Tuya has two youngs (Avian Pass, Tuesday, July 5, 2005)

5. červenec 2005

Driving for a new generator cost us some time in the morning, so we did not leave Ulaanbaatar just before noon, after a short stop at the market. After some fifty kilometres, we left a comfortable asphalt road for a cart-road. According to the GPS, we are approximately twenty kilometres direct distance from Tuya's nest at the verge of the Khustai national park. We can drive only some twenty kilometres per hour off the road, so after an hour or so we descent along a side valley to the wide alluvial plain of the river Tuul and immediately turn to another side valley at the beginning of which are located cliffs with the nest. We stop nearby and see a stork fly off the nest - it is Tuya, the receiver is beeping and we can that she has transmitter antenna on her back. We feel a mixture of joy and satisfaction - the female stork we equipped with a transmitter last year endured all the hardships of a long journey to the wintering grounds and back and has nested in the same place as last year.
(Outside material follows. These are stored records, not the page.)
import Summits.Ventures.CertifiedManyBodySolver.Certificates.S2Rm2uTierP.Head
import Summits.Ventures.CertifiedManyBodySolver.Certificates.S2Rm2uTierP.Hints007
import Summits.Ventures.CertifiedManyBodySolver.Rows.CorrWindowCertKernelChainQuotAdjFastBox

/-!
# tier-P instance (S2Rm2u-R13-W3) — chain forest segment 26 of 103 (steps 96..97 from `[]`), file 1 of 1: steps 96..97 (topology (B): eval%-chained accumulators, import-serial INSIDE the segment only)

Generated by hubbard-algo-p2's untrusted exporter (emit_v0.py + emit_w3.py); every datum below is re-derived / re-checked by the kernel chain
(`stepEQA`, Rows/CorrWindowCertKernelChainQuotAdj.lean) or is inert. HONEST FRAMING (xx1): instance data / kernel replay of a CONTROL/CALIBRATION
certificate (S2′-Rm2-u″ OVERHANG pinned spoke of the La214-E t′-pair {S2′ −357/740, hub′ −3/10}: t′ = −357/740, CORNER objective t′_X = −3/10, eom multipliers PINNED to the hub-Rm2-u′ certificate (EB by name), sdp-1 (R1) C-edition j326976, 4^40-dyadic two-level Gram factors); nothing here is a theorem about the Hubbard model; no summit statement. [cite: Han2020Bootstrap, §3]
-/

set_option linter.style.longLine false
set_option maxRecDepth 100000
set_option maxHeartbeats 0

namespace Summit.Ventures.CertifiedManyBodySolver
namespace CARPolyWindow.TierP.S2Rm2u
open Summit.Ventures.CertifiedQuantumChemistry Summit.Ventures.CertifiedQuantumChemistry.CARPoly
open Literature.MathematicalPhysics.QuantumLattice Literature.MathematicalPhysics.QuantumLattice.HubbardWave0
open Literature.Probability.LatticeModels
open CARPolyWindow CARPolyWindow.BoxGeom

/-- segment 26 starts from the EMPTY accumulator before step 96 (chain forest, R-g4-11 (L6)). [folklore] -/
def C26_0 : SOSDual.EncPoly := []

/-- accumulator after step 97 within segment 26 (evaluated at elaboration; the kernel re-derives it in `step_96`). [folklore] -/
def C26_1 : SOSDual.EncPoly := eval% stepEQA D 2048 C26_0 (slices.getD 96 []) (hintsOfCodes Dr reps HC96)

/-- KERNEL FACT, step 96 of 350 (fast step (L7): `stepEQAFB_kernel`, box edition). [folklore] -/
theorem step_96 : C26_1 = stepEQA D 2048 C26_0 (slices.getD 96 []) (hintsOfCodes Dr reps HC96) :=
  stepEQAFB_kernel 6 13 7 rfl (by decide +kernel)

/-- accumulator after step 98 within segment 26 (evaluated at elaboration; the kernel re-derives it in `step_97`). [folklore] -/
def C26_2 : SOSDual.EncPoly := eval% stepEQA D 2048 C26_1 (slices.getD 97 []) (hintsOfCodes Dr reps HC97)

/-- KERNEL FACT, step 97 of 350 (fast step (L7): `stepEQAFB_kernel`, box edition). [folklore] -/
theorem step_97 : C26_2 = stepEQA D 2048 C26_1 (slices.getD 97 []) (hintsOfCodes Dr reps HC97) :=
  stepEQAFB_kernel 6 13 7 rfl (by decide +kernel)


end CARPolyWindow.TierP.S2Rm2u
end Summit.Ventures.CertifiedManyBodySolver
Possibly, she has the same partner. We are eagerly climbing up a steep slope to the nest in a shallow cave to check the number of the young and their age. "There are two young, still quite white," Kamil reports from the opposite slope from where he can see inside the nest. Two young storks are about 25 days old, three weeks younger than the only young in the nest at the same time last year. They try to scare us away by deep growling and when this does not help, they use a heavier calibre - disgorge food they must have received from their mother just a while ago. Partially digested Amur Frogs frogs do not smell very nice. Gombo identifies them by red spots on the belly. We have learned something new about feeding habits of storks in this area.

It is clear that we can capture Tuya when on our way back from western Mongolia, our main area of operation. We leave and on our way through the national park we stop to check the nest on a rocky cliff where we unsuccessfully tried to lure a stork couple by a "dummy" last year. There are two youngs there, too, with one of their parents standing in the nest. It seems that this has been a relatively good season for storks.

On our way to an information centre and out of the national park we see a Przewalski's horse. These animals have been successfully released in this area after breeding in captivity. We are totally satisfied for today and set off westwards.